The European Conference on Optical Communication (ECOC) is being held virtually in Brussels from 6-10 December, and several members of the TRANSNET Programme will be speaking, including our PI Polina Bayvel.

ECOC was originally scheduled for September, set to return to Brussels 25 years after it was first hosted there in 1995, but the Covid-19 pandemic pushed back the conference to December – it will still be hosted in Belgium... but the programme will be entirely online.

ECOC is the leading European conference in the field of optical communication, and although attendees cannot be there in person this year all the latest research and technological progress will continue to be presented in selected papers, plenary talks, workshops and much more.
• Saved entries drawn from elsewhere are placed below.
import Literature.NumberTheory.FaltingsSerre.ParamodularTemplate
import Literature.NumberTheory.FaltingsSerre.CriterionProofs
import Literature.NumberTheory.FaltingsSerre.SymplecticLift
import HarnessLib

/-!
# The Faltings–Serre certificate up to a residual change of frame (`J = antiIdAlt4 ℤ₂`)

[BPPTVY] = A. Brumer, A. Pacetti, C. Poor, G. Tornaría, J. Voight, D. S. Yuen, *On the paramodularity of
typical abelian surfaces*, Algebra & Number Theory **13**:5 (2019) 1145–1195 [cite: BrumerEtAl2019].

The schema `Certificate S P J ν ρ₁ ρ₂` (`ParamodularCertificate.lean`) asks for Step 1 of
[BPPTVY, Alg. 2.4.1 p. 1156] in the strong framed form `residual_eq : ρ̄₁ = ρ̄₂` (equality of maps in
the GIVEN frames).  What a certificate producer actually establishes is [BPPTVY, §2.3 p. 1149,
"Conjugating `ρ₂`, we may assume `ρ̄₁ = ρ̄₂`"]: `ρ̄₂ = ḡ ρ̄₁ ḡ⁻¹` for some `ḡ ∈ Sp₄(𝔽₂) = ι(S₆)` — the
output shape of the residual-rigidity theorems `GSp4F2.exists_conj_of_ker_iff_of_transvection`
(image `S₅(b)`, Route T), `…_of_trace_orderThree` (`S₆`), `…_of_range_S3wrS2` (`S₃ ≀ S₂`, `N = 353`) of
`ResidualRigidity*.lean`.  By `GSp4F2.exists_symplectic_reframe_framed` (`SymplecticLift.lean`) such a
`ḡ = ι(π)` lifts to `g ∈ GL₄(ℤ₂)` with `gᵀ J g = J`, `J = antiIdAlt4 ℤ_[2]`, and replacing `ρ₂` by
`g ρ₂ g⁻¹` makes the residual representations EQUAL while keeping the similitude data; unramifiedness,
traces and Frobenius characteristic polynomials are frame-invariant.

THIS FILE packages that as a schema variant and its kernel-checked reduction to `Certificate`:
* `ConjCertificate S P ν ρ₁ ρ₂` — `Certificate` with `J := antiIdAlt4 ℤ_[2]` (so `det_isUnit`,
  `transpose_eq`, `diag_eq` are theorems, not fields) and with `residual_eq` replaced by
  `residual_conj : ∃ π : S₆, ∀ σ, ρ̄₂(σ) = ι(π) ρ̄₁(σ) ι(π)⁻¹`;
* `ConjCertificate.exists_certificate` — `∃ g ∈ Sp_J(ℤ₂)` with `Certificate S P J ν ρ₁ (g ρ₂ g⁻¹)`;
* `SurfaceConjCertificate N T ν ρA ρf` and `paramodular_of_surfaceConjCertificate[_holds]` — the
  instance template of `ParamodularTemplate.lean` with the certificate hypothesis in this form and the
  input `hρf` (the cited `ρ_{f,2}` of [BPPTVY, Thm. 4.3.4]) about `ρf` in ITS OWN frame;
* the frame-change lemma `FramedRep.trace_conj` [folklore] (private local copies of the tree's
  `FramedRep.charpoly_conj` / `FramedGaloisRep.hasFrobCharpolyAt_conj_iff`, whose home files are heavy
  leaves not imported here).
No new cited fact; everything is proved from the definitions.

## References
* [BPPTVY] §2.3 p. 1149; Alg. 2.4.1 p. 1156; Thm 2.1.5 p. 1150; (5.1.2) p. 1173; Thm 7.1.3 p. 1187.
  [cite: BrumerEtAl2019]
-/

noncomputable section

namespace Literature.NumberTheory.GaloisRepresentations

/-! ## Frame change: the trace -/

section FrameChange

variable {G : Type*} [Group G] [TopologicalSpace G] {A : Type*} [CommRing A] [TopologicalSpace A]
  [IsTopologicalRing A] {n : ℕ}

/-- The trace is invariant under a change of frame. [folklore] -/
theorem FramedRep.trace_conj (P : GL (Fin n) A) (ρ : FramedRep G A n) (g : G) :
    (FramedRep.conj P ρ).trace g = ρ.trace g := by
  simp only [FramedRep.trace, FramedRep.conj_apply, Units.val_mul, Matrix.trace_units_conj]

end FrameChange

end Literature.NumberTheory.GaloisRepresentations

namespace Literature.NumberTheory.FaltingsSerre

open Matrix Equiv Field IsDedekindDomain
open Literature.NumberTheory.GaloisRepresentations Literature.NumberTheory.FaltingsSerre.GSp4F2
open scoped NumberField

section FrameChange

variable {G : Type*} [Group G] [TopologicalSpace G] {A : Type*} [CommRing A] [TopologicalSpace A]
  [IsTopologicalRing A] {n : ℕ}

/-- Local copy of `FramedRep.charpoly_conj` (`GlobalTriangulineSpace.lean`, not imported here): the
characteristic polynomial is invariant under a change of frame. [folklore] -/
private theorem charpoly_conj_aux (P : GL (Fin n) A) (ρ : FramedRep G A n) (g : G) :
    (FramedRep.conj P ρ).charpoly g = ρ.charpoly g := by
  simp only [FramedRep.charpoly, FramedRep.conj_apply, Units.val_mul, Matrix.coe_units_inv,
    Matrix.charpoly_units_conj]

/-- Local copy of `FramedGaloisRep.hasFrobCharpolyAt_conj_iff` (`ReciprocityGLnProofs.lean`, not
imported here): Frobenius characteristic polynomials are invariant under a change of frame. [folklore] -/
private theorem hasFrobCharpolyAt_conj_iff_aux {L : Type*} [Field L] (v : HeightOneSpectrum (𝓞 L))
    (Q : Polynomial A) (P : GL (Fin n) A) (ρ : FramedGaloisRep L A n) :
    FramedGaloisRep.HasFrobCharpolyAt v Q (FramedRep.conj P ρ) ↔ ρ.HasFrobCharpolyAt v Q := by
  refine forall₂_congr fun 𝔓 _ => forall₂_congr fun σ _ => ?_
  rw [charpoly_conj_aux]

end FrameChange

/-! ## The certificate up to residual conjugacy -/

section Conj

variable {K : Type} [Field K] {S P : Set (HeightOneSpectrum (𝓞 K))}
  {ν : absoluteGaloisGroup K → ℤ_[2]} {ρ₁ ρ₂ : FramedGaloisRep K ℤ_[2] 4}

variable (S P ν ρ₁ ρ₂) in
/-- **The Faltings–Serre certificate up to a residual change of frame** (`G = GSp₄`, `ℓ = 2`,
`J = antiIdAlt4 ℤ_[2]`): the fields of `Certificate S P (antiIdAlt4 ℤ_[2]) ν ρ₁ ρ₂` except that
* `det_isUnit`, `transpose_eq`, `diag_eq` are dropped (theorems for this `J`:
  `GSp4F2.isUnit_det_antiIdAlt4`, `antiIdAlt4_transpose`, `antiIdAlt4_apply_same`), and
* Step 1 is `residual_conj : ∃ π ∈ S₆, ∀ σ, ρ̄₂(σ) = ι(π) ρ̄₁(σ) ι(π)⁻¹` — "`ρ̄₁ ≃ ρ̄₂`" witnessed inside
  `Sp₄(𝔽₂) = ι(S₆)`, the output of the residual-rigidity theorems — instead of `ρ̄₁ = ρ̄₂`.
The `complete` block mentions `ρ₁` only (through `ρ̄₁`), exactly as in `Certificate`.
[cite: BrumerEtAl2019, §2.3 p. 1149; Alg 2.4.1 p. 1156; Thm 2.1.5 p. 1150] -/
structure ConjCertificate : Prop where
  /-- `ρ₁(σ)ᵀ J ρ₁(σ) = ν(σ) J`, `J = antiIdAlt4 ℤ_[2]`. -/
  similitude₁ : ∀ σ, IsSimilitude (antiIdAlt4 ℤ_[2]) (ν σ)
    ((ρ₁ σ : GL (Fin 4) ℤ_[2]) : Matrix (Fin 4) (Fin 4) ℤ_[2])
  /-- `ρ₂(σ)ᵀ J ρ₂(σ) = ν(σ) J` (same `ν`). -/
  similitude₂ : ∀ σ, IsSimilitude (antiIdAlt4 ℤ_[2]) (ν σ)
    ((ρ₂ σ : GL (Fin 4) ℤ_[2]) : Matrix (Fin 4) (Fin 4) ℤ_[2])
  /-- Step 1 up to frame: `ρ̄₂ = ι(π) ρ̄₁ ι(π)⁻¹` for some `π ∈ S₆`. -/
  residual_conj : ∃ π : Perm (Fin 6), ∀ σ,
    residual ρ₂.toMonoidHom σ = iotaGL π * residual ρ₁.toMonoidHom σ * (iotaGL π)⁻¹
  /-- `ρ̄₁` is absolutely irreducible. -/
  absIrreducible : IsAbsIrreducible (residual ρ₁.toMonoidHom)
  /-- `ρ₁` is unramified outside `S`. -/
  unramified₁ : ∀ v ∉ S, ρ₁.IsUnramifiedAt v
  /-- `ρ₂` is unramified outside `S`. -/
  unramified₂ : ∀ v ∉ S, ρ₂.IsUnramifiedAt v
  /-- Steps 2–4 for `ρ̄₁`: the places of `P` detect every admissible obstructing cocycle. -/
  complete : ∀ μ : absoluteGaloisGroup K → Matrix (Fin 4) (Fin 4) (ZMod 2), IsLocallyConstant μ →
    (∀ σ ∈ inertiaOutside K S, μ σ = 0) →
    ValuedIn (spLie ((antiIdAlt4 ℤ_[2]).map (PadicInt.toZMod (p := 2)))) μ →
    IsDeviationCocycle (residual ρ₁.toMonoidHom) μ → IsObstructing (residual ρ₁.toMonoidHom) μ →
    ∃ σ ∈ frobeniusAt K P, IsObstructingElt (residual ρ₁.toMonoidHom) μ σ
  /-- Step 5: traces agree at the Frobenius elements of `P` (frame-independent). -/
  traces : ∀ σ ∈ frobeniusAt K P, FramedRep.trace ρ₁ σ = FramedRep.trace ρ₂ σ

/-- A certificate in the strict sense (with `J = antiIdAlt4 ℤ_[2]`) is one up to frame (`π = 1`). [cite: BrumerEtAl2019, Alg 2.4.1 p. 1156] -/
theorem ConjCertificate.ofCertificate (C : Certificate S P (antiIdAlt4 ℤ_[2]) ν ρ₁ ρ₂) :
    ConjCertificate S P ν ρ₁ ρ₂ where
  similitude₁ := C.similitude₁
  similitude₂ := C.similitude₂
  residual_conj := ⟨1, fun σ => by rw [map_one, one_mul, inv_one, mul_one, C.residual_eq]⟩
  absIrreducible := C.absIrreducible
  unramified₁ := C.unramified₁
  unramified₂ := C.unramified₂
  complete := C.complete
  traces := C.traces

/-- **Re-framing `ρ₂` turns a certificate up to frame into a certificate** [BPPTVY, §2.3 p. 1149]:
there is `g ∈ GL₄(ℤ₂)` with `gᵀ J g = J` such that `(ρ₁, g ρ₂ g⁻¹)` carries a `Certificate` for
`J = antiIdAlt4 ℤ_[2]` with the SAME `S`, `P`, `ν` and the same Steps 2–5 data. [cite: BrumerEtAl2019, §2.3 p. 1149; Alg 2.4.1 p. 1156] -/
theorem ConjCertificate.exists_certificate (C : ConjCertificate S P ν ρ₁ ρ₂) :
    ∃ g : GL (Fin 4) ℤ_[2], IsSimilitude (antiIdAlt4 ℤ_[2]) 1 (g : Matrix (Fin 4) (Fin 4) ℤ_[2]) ∧
      Certificate S P (antiIdAlt4 ℤ_[2]) ν ρ₁ (FramedRep.conj g ρ₂) := by
  obtain ⟨π, hπ⟩ := C.residual_conj
  obtain ⟨g, hg, hres, hsim⟩ := exists_symplectic_reframe_framed ρ₁ ρ₂ π hπ
  refine ⟨g, hg, ?_⟩
  exact
    { det_isUnit := isUnit_det_antiIdAlt4 ℤ_[2]
      transpose_eq := antiIdAlt4_transpose ℤ_[2]
      diag_eq := antiIdAlt4_apply_same ℤ_[2]
      similitude₁ := C.similitude₁
      similitude₂ := fun σ => hsim σ (ν σ) (C.similitude₂ σ)
      residual_eq := hres.symm
      absIrreducible := C.absIrreducible
      unramified₁ := C.unramified₁
      unramified₂ := fun v hv =>
        (FramedGaloisRep.isUnramifiedAt_conj_iff v g ρ₂).2 (C.unramified₂ v hv)
      complete := C.complete
      traces := fun σ hσ => by rw [FramedRep.trace_conj]; exact C.traces σ hσ }

end Conj

/-! ## Level-`N` surface certificates up to frame, and the instance template -/

section Surface

open Polynomial Literature.NumberTheory.Automorphic.Paramodular Literature.NumberTheory.Automorphic
  Literature.AlgebraicGeometry.Motives

/-- **Level-`N` surface certificate up to a residual change of frame**:
`ConjCertificate (placesOver (badPrimes N)) (placesOver T) ν ρA ρf` — the hypothesis a certificate
producer discharges for `J = antiIdAlt4 ℤ_[2]` WITHOUT choosing a frame of `ρf` adapted to `ρ̄A`
(its Step 1 field is the `∃ π` output of the residual-rigidity theorems). [cite: BrumerEtAl2019, Alg 2.4.1 p. 1156; §2.3 p. 1149] -/
def SurfaceConjCertificate (N : ℕ) (T : Finset ℕ) (ν : Field.absoluteGaloisGroup ℚ → ℤ_[2])
    (ρA ρf : FramedGaloisRep ℚ ℤ_[2] 4) : Prop :=
  ConjCertificate (placesOver (badPrimes N)) (placesOver T) ν ρA ρf

variable {N : ℕ} {T : Finset ℕ} {ν : Field.absoluteGaloisGroup ℚ → ℤ_[2]}
  {ρA ρf : FramedGaloisRep ℚ ℤ_[2] 4}

/-- Re-framing at surface level: a `SurfaceCertificate N T (antiIdAlt4 ℤ_[2]) ν ρA (g ρf g⁻¹)` for some
symplectic `g`. [cite: BrumerEtAl2019, §2.3 p. 1149; Alg 2.4.1 p. 1156] -/
theorem SurfaceConjCertificate.exists_surfaceCertificate (C : SurfaceConjCertificate N T ν ρA ρf) :
    ∃ g : GL (Fin 4) ℤ_[2], IsSimilitude (antiIdAlt4 ℤ_[2]) 1 (g : Matrix (Fin 4) (Fin 4) ℤ_[2]) ∧
      SurfaceCertificate N T (antiIdAlt4 ℤ_[2]) ν ρA (FramedRep.conj g ρf) :=
  ConjCertificate.exists_certificate C

/-- **`A` is paramodular of level `N` away from `N`, from a surface certificate up to frame.**  Same
binders as `paramodular_of_surfaceCertificate` (`ParamodularTemplate.lean`) except that the
certificate hypothesis is `SurfaceConjCertificate N T ν ρA ρf` (`J = antiIdAlt4 ℤ_[2]`, Step 1 up to
`ι(S₆)`-conjugacy) — and `hρf`, the Frobenius polynomials of the cited `ρ_{f,2}`
[BPPTVY, Thm 4.3.4 + Lemma 4.3.8(b) p. 1171], is about `ρf` in ITS OWN frame: the proof re-frames `ρf` by
`exists_surfaceCertificate` and transports `hρf` along the frame change
(a local copy of `FramedGaloisRep.hasFrobCharpolyAt_conj_iff`). [cite: BrumerEtAl2019, Thm 7.1.3 p. 1187; §2.3 p. 1149; Thm 2.1.5 p. 1150; Thm 4.3.4 p. 1169] -/
theorem paramodular_of_surfaceConjCertificate (hFS : traceEq_of_faltingsSerre_symplectic)
    [NeZero N] {A : AbelianVariety ℚ} {f : Matrix (Fin 2) (Fin 2) ℂ → ℂ}
    {b : Module.Basis (Fin 4) ℚ_[2] (A.rationalTateModule 2)}
    (hC : SurfaceConjCertificate N T ν ρA ρf)
    (hframe : A.IsFrameOfTateRep 2 b (rationalize ρA))
    (aA bA af bf : ℕ → ℤ)
    (hA : ∀ p : ℕ, p.Prime → ¬ p ∣ N →
      A.HasGoodEulerFactorAt p ((lPolynomialOfSurface p (aA p) (bA p)).map (Int.castRingHom ℚ)))
    (hρf : ∀ p : ℕ, p.Prime → ¬ p ∣ N → p ≠ 2 →
      ∀ v : HeightOneSpectrum (𝓞 ℚ), ((p : ℕ) : 𝓞 ℚ) ∈ v.asIdeal →
        ρf.HasFrobCharpolyAt v
          ((lPolynomialOfSurface p (af p) (bf p)).reverse.map (Int.castRingHom ℤ_[2])))
    (hcusp : IsParamodularCuspForm N 2 f) (hne : ∃ Z ∈ siegelUpperHalfSpace 2, f Z ≠ 0)
    (hfe : ∀ p : ℕ, p.Prime → ¬ p ∣ N →
      HasSpinorEulerFactorAt 2 p f ((lPolynomialOfSurface p (af p) (bf p)).map (Int.castRingHom ℂ)))
    (h2 : ¬ 2 ∣ N → aA 2 = af 2 ∧ bA 2 = bf 2) :
    IsParamodularAwayFrom A N f := by
  obtain ⟨g, -, hC'⟩ := hC.exists_surfaceCertificate
  exact paramodular_of_surfaceCertificate hFS hC' hframe aA bA af bf hA
    (fun p hp hpN hp2 v hv =>
      (hasFrobCharpolyAt_conj_iff_aux v _ g ρf).2 (hρf p hp hpN hp2 v hv))
    hcusp hne hfe h2

/-- The same with the criterion hypothesis `hFS` discharged by
`traceEq_of_faltingsSerre_symplectic_holds` (`CriterionProofs.lean`). [cite: BrumerEtAl2019, Thm 7.1.3 p. 1187; Thm 2.1.5 p. 1150; Thm 4.3.4 p. 1169] -/
theorem paramodular_of_surfaceConjCertificate_holds
    [NeZero N] {A : AbelianVariety ℚ} {f : Matrix (Fin 2) (Fin 2) ℂ → ℂ}
    {b : Module.Basis (Fin 4) ℚ_[2] (A.rationalTateModule 2)}
    (hC : SurfaceConjCertificate N T ν ρA ρf)
    (hframe : A.IsFrameOfTateRep 2 b (rationalize ρA))
    (aA bA af bf : ℕ → ℤ)
    (hA : ∀ p : ℕ, p.Prime → ¬ p ∣ N →
      A.HasGoodEulerFactorAt p ((lPolynomialOfSurface p (aA p) (bA p)).map (Int.castRingHom ℚ)))
    (hρf : ∀ p : ℕ, p.Prime → ¬ p ∣ N → p ≠ 2 →
      ∀ v : HeightOneSpectrum (𝓞 ℚ), ((p : ℕ) : 𝓞 ℚ) ∈ v.asIdeal →
        ρf.HasFrobCharpolyAt v
          ((lPolynomialOfSurface p (af p) (bf p)).reverse.map (Int.castRingHom ℤ_[2])))
    (hcusp : IsParamodularCuspForm N 2 f) (hne : ∃ Z ∈ siegelUpperHalfSpace 2, f Z ≠ 0)
    (hfe : ∀ p : ℕ, p.Prime → ¬ p ∣ N →
      HasSpinorEulerFactorAt 2 p f ((lPolynomialOfSurface p (af p) (bf p)).map (Int.castRingHom ℂ)))
    (h2 : ¬ 2 ∣ N → aA 2 = af 2 ∧ bA 2 = bf 2) :
    IsParamodularAwayFrom A N f :=
  paramodular_of_surfaceConjCertificate traceEq_of_faltingsSerre_symplectic_holds hC hframe aA bA af bf
    hA hρf hcusp hne hfe h2

end Surface

end Literature.NumberTheory.FaltingsSerre

end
Members of TRANSNET will be there along with the following contributions.

Tuesday 8 December

Paper: Intelligent design of optical networks: which topology features help maximise throughput in the nonlinear regime? (invited)
Authors: Polina Bayvel, Ruijie Luo, Robin Matzner, Daniel Semrau and Georgios Zervas
Session: Passive optical networks I (Tu1J)
Time: 08:00 and 18:00
Abstract: The overarching goal in intelligent network design is to deliver capacity when and where it is needed. The key to this is to understand which network topology characteristics impact the achievable network throughput. This is explored through the use of a new generative network model, taking into account physical network characteristics.
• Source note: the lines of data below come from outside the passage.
/-- **The support inequality from a LOWER curvature-radius bound** (inner comparison): if
`r ≤ h + h″` everywhere, then `⟪γ(φ), e(ψ)⟫ + r(1 − cos(ψ − φ)) ≤ h(ψ)` for all `φ, ψ` — the support
function of the ball of radius `r` touching the curve at `γ(φ)` from inside stays below `h`.  Sturm
comparison applied to `g(ψ) = h(ψ) − ⟪γ(φ), e(ψ)⟫ − r(1 − cos(ψ − φ))`, `g″ + g = h + h″ − r ≥ 0`.
[cite: FeldmanSalmhoferTrubowitz2000, Lemma 1 (proof, d = 2: `‖p − c‖ ≥ 1/K` side) App. p.19:L18-p.20:L10] -/
theorem supportIneq_inner (hh : ContDiff ℝ 2 h) (hper : Function.Periodic h (2 * Real.pi)) {r : ℝ}
    (hr : ∀ ψ, r ≤ h ψ + iteratedDeriv 2 h ψ) (φ ψ : ℝ) :
    h φ * Real.cos (ψ - φ) + deriv h φ * Real.sin (ψ - φ) + r * (1 - Real.cos (ψ - φ)) ≤ h ψ := by
  have hd := hasDerivAt_of_contDiff_two h hh
  -- `g`, `g′`, `g″`, `f`
  have key := sturm_nonneg_of_periodic (a := φ)
    (g := fun x => h x - h φ * Real.cos (x - φ) - deriv h φ * Real.sin (x - φ)
      - r * (1 - Real.cos (x - φ)))
    (g₁ := fun x => deriv h x + h φ * Real.sin (x - φ) - deriv h φ * Real.cos (x - φ)
      - r * Real.sin (x - φ))
    (g₂ := fun x => iteratedDeriv 2 h x + h φ * Real.cos (x - φ) + deriv h φ * Real.sin (x - φ)
      - r * Real.cos (x - φ))
    (f := fun x => h x + iteratedDeriv 2 h x - r) ?_ ?_ ?_ ?_ ?_ ?_ ?_ ?_
  · have h1 := key ψ
    linarith
  · intro x
    have hc : HasDerivAt (fun y => Real.cos (y - φ)) (-Real.sin (x - φ) * 1) x :=
      ((hasDerivAt_id' x).sub_const φ).cos
    have hs : HasDerivAt (fun y => Real.sin (y - φ)) (Real.cos (x - φ) * 1) x :=
      ((hasDerivAt_id' x).sub_const φ).sin
    have h2 := (((hd x).1.sub (hc.const_mul (h φ))).sub (hs.const_mul (deriv h φ))).sub
      ((hc.const_sub 1).const_mul r)
    refine h2.congr_deriv ?_
    ring
  · intro x
    have hc : HasDerivAt (fun y => Real.cos (y - φ)) (-Real.sin (x - φ) * 1) x :=
      ((hasDerivAt_id' x).sub_const φ).cos
    have hs : HasDerivAt (fun y => Real.sin (y - φ)) (Real.cos (x - φ) * 1) x :=
      ((hasDerivAt_id' x).sub_const φ).sin
    have h2 := (((hd x).2.add (hs.const_mul (h φ))).sub (hc.const_mul (deriv h φ))).sub
      (hs.const_mul r)
    refine h2.congr_deriv ?_
    ring
  · exact (hh.continuous.add (continuous_iteratedDeriv_two h hh)).sub continuous_const
  · intro x
    ring
  · intro x
    have := hr x
    linarith
  · simp
  · simp
  · intro x
    show _ = _
    have h1 : x + 2 * Real.pi - φ = (x - φ) + 2 * Real.pi := by ring
    simp only [hper x, h1, Real.cos_add_two_pi, Real.sin_add_two_pi]

/-- **The support inequality from an UPPER curvature-radius bound** (outer comparison): if
`h + h″ ≤ r` everywhere, then `h(ψ) ≤ ⟪γ(φ), e(ψ)⟫ + r(1 − cos(ψ − φ))` — `h` stays below the support
function of the ball of radius `r` touching the curve at `γ(φ)` from inside.
[cite: FeldmanSalmhoferTrubowitz2000, Lemma 1 (proof, d = 2: `‖p − c‖ ≤ 1/k` side) App. p.20:L12-31] -/
theorem supportIneq_outer (hh : ContDiff ℝ 2 h) (hper : Function.Periodic h (2 * Real.pi)) {r : ℝ}
    (hr : ∀ ψ, h ψ + iteratedDeriv 2 h ψ ≤ r) (φ ψ : ℝ) :
    h ψ ≤ h φ * Real.cos (ψ - φ) + deriv h φ * Real.sin (ψ - φ) + r * (1 - Real.cos (ψ - φ)) := by
  have hd := hasDerivAt_of_contDiff_two h hh
  have key := sturm_nonneg_of_periodic (a := φ)
    (g := fun x => -(h x - h φ * Real.cos (x - φ) - deriv h φ * Real.sin (x - φ)
      - r * (1 - Real.cos (x - φ))))
    (g₁ := fun x => -(deriv h x + h φ * Real.sin (x - φ) - deriv h φ * Real.cos (x - φ)
      - r * Real.sin (x - φ)))
    (g₂ := fun x => -(iteratedDeriv 2 h x + h φ * Real.cos (x - φ) + deriv h φ * Real.sin (x - φ)
      - r * Real.cos (x - φ)))
    (f := fun x => r - (h x + iteratedDeriv 2 h x)) ?_ ?_ ?_ ?_ ?_ ?_ ?_ ?_
  · have h1 := key ψ
    linarith
  · intro x
    have hc : HasDerivAt (fun y => Real.cos (y - φ)) (-Real.sin (x - φ) * 1) x :=
      ((hasDerivAt_id' x).sub_const φ).cos
    have hs : HasDerivAt (fun y => Real.sin (y - φ)) (Real.cos (x - φ) * 1) x :=
      ((hasDerivAt_id' x).sub_const φ).sin
    have h2 := ((((hd x).1.sub (hc.const_mul (h φ))).sub (hs.const_mul (deriv h φ))).sub
      ((hc.const_sub 1).const_mul r)).neg
    refine h2.congr_deriv ?_
    ring
  · intro x
    have hc : HasDerivAt (fun y => Real.cos (y - φ)) (-Real.sin (x - φ) * 1) x :=
      ((hasDerivAt_id' x).sub_const φ).cos
    have hs : HasDerivAt (fun y => Real.sin (y - φ)) (Real.cos (x - φ) * 1) x :=
      ((hasDerivAt_id' x).sub_const φ).sin
    have h2 := ((((hd x).2.add (hs.const_mul (h φ))).sub (hc.const_mul (deriv h φ))).sub
      (hs.const_mul r)).neg
    refine h2.congr_deriv ?_
    ring
  · exact continuous_const.sub (hh.continuous.add (continuous_iteratedDeriv_two h hh))
  · intro x
    ring
  · intro x
    have := hr x
    linarith
  · simp
  · simp
  · intro x
    show _ = _
    have h1 : x + 2 * Real.pi - φ = (x - φ) + 2 * Real.pi := by ring
    simp only [hper x, h1, Real.cos_add_two_pi, Real.sin_add_two_pi]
PaperEnd-to-End Learning in Optical Fiber Communications: Concept and Transceiver Design (invited)
Authors: Boris Karanov, Polina Bayvel and Laurent Schmalen
Session: Advanced transmission concepts (Tu2F)
Time: 09:30 and 19:30
Abstract: We implement a complete fiber-optic communication system as an end-to-end computational graph using an artificial neural network (ANN)-based transceiver. We highlight transceivers implemented using feedforward or recurrent ANN, and illustrate their performance by an example.

Wednesday 9 December

Paper: Experimental Verification of Complex-Valued Artificial Neural Network for Nonlinear Equalization in Coherent Optical Communication Systems
Authors: Pedro J. Freire, Vladislav Neskorniuk, Antonio Napoli, Bernhard Spinnler, Nelson Costa, Jaroslaw E. Prilepsky, Emilio Riccardi and Sergei Turitsyn
Session: Machine learning for transceivers (We1D)
Time: 08:10 and 18:10
Abstract: We propose a novel design of neural network for mitigating the fiber nonlinearity, employing a structure based on physical modelling. The neural network achieved nearly 5 times BER reduction in a field trial when transmitting WDM 200G DP-16QAM over a 620 km legacy link.

Thursday 10 December

Paper: End-to-End Learning in Optical Fiber Communications: Experimental Demonstration and Future Trends (invited)
Authors: Boris Karanov, Vinicius Oliari, Mathieu Chagnon, Gabriele Liga, Alex Alvarado, Vahid Aref, Domanic Lavery, Polina Bayvel and Laurent Schmalen Laurent.
Session: End to end and supervised learning of optical channels (Th1D)
Time: 08:00 and 18:00
Abstract: Fiber-optic auto-encoders are demonstrated on an IM/DD test-bed, outperforming state-of-the-art signal processing. Algorithms for end-to-end optimization using experimentally collected data are discussed. The end-to-end learning framework is extended for performing optimization of the symbol distribution in probabilistically-shaped coherent systems

Paper: Simplifying the Supervised Learning of Kerr Nonlinearity Compensation Algorithms by Data Augmentation
Authors: Vladislav Neskorniuk, Pedro J. Freire, Antonio Napoli, Bernhard Spinnler, Wolfgang Schairer, Jaroslaw E. Prilepsky, Nelson Costa and Sergei Turitsyn
Session: End to end and supervised learning of optical channels (Th1D)
Time: 08:40 and 18:40
Abstract: We propose a data augmentation technique to improve performance and decrease complexity of the supervised learning of nonlinearity compensation algorithms. We demonstrate both numerically and experimentally that the augmentation allows reducing the training dataset size up to 6 times while keeping the same post-compensation bit-error rate.


We are sad to be missing the amazing beer and chocolate that Belgium is famous for, but happy to be sharing our latest work (virtually) with the ECOC community!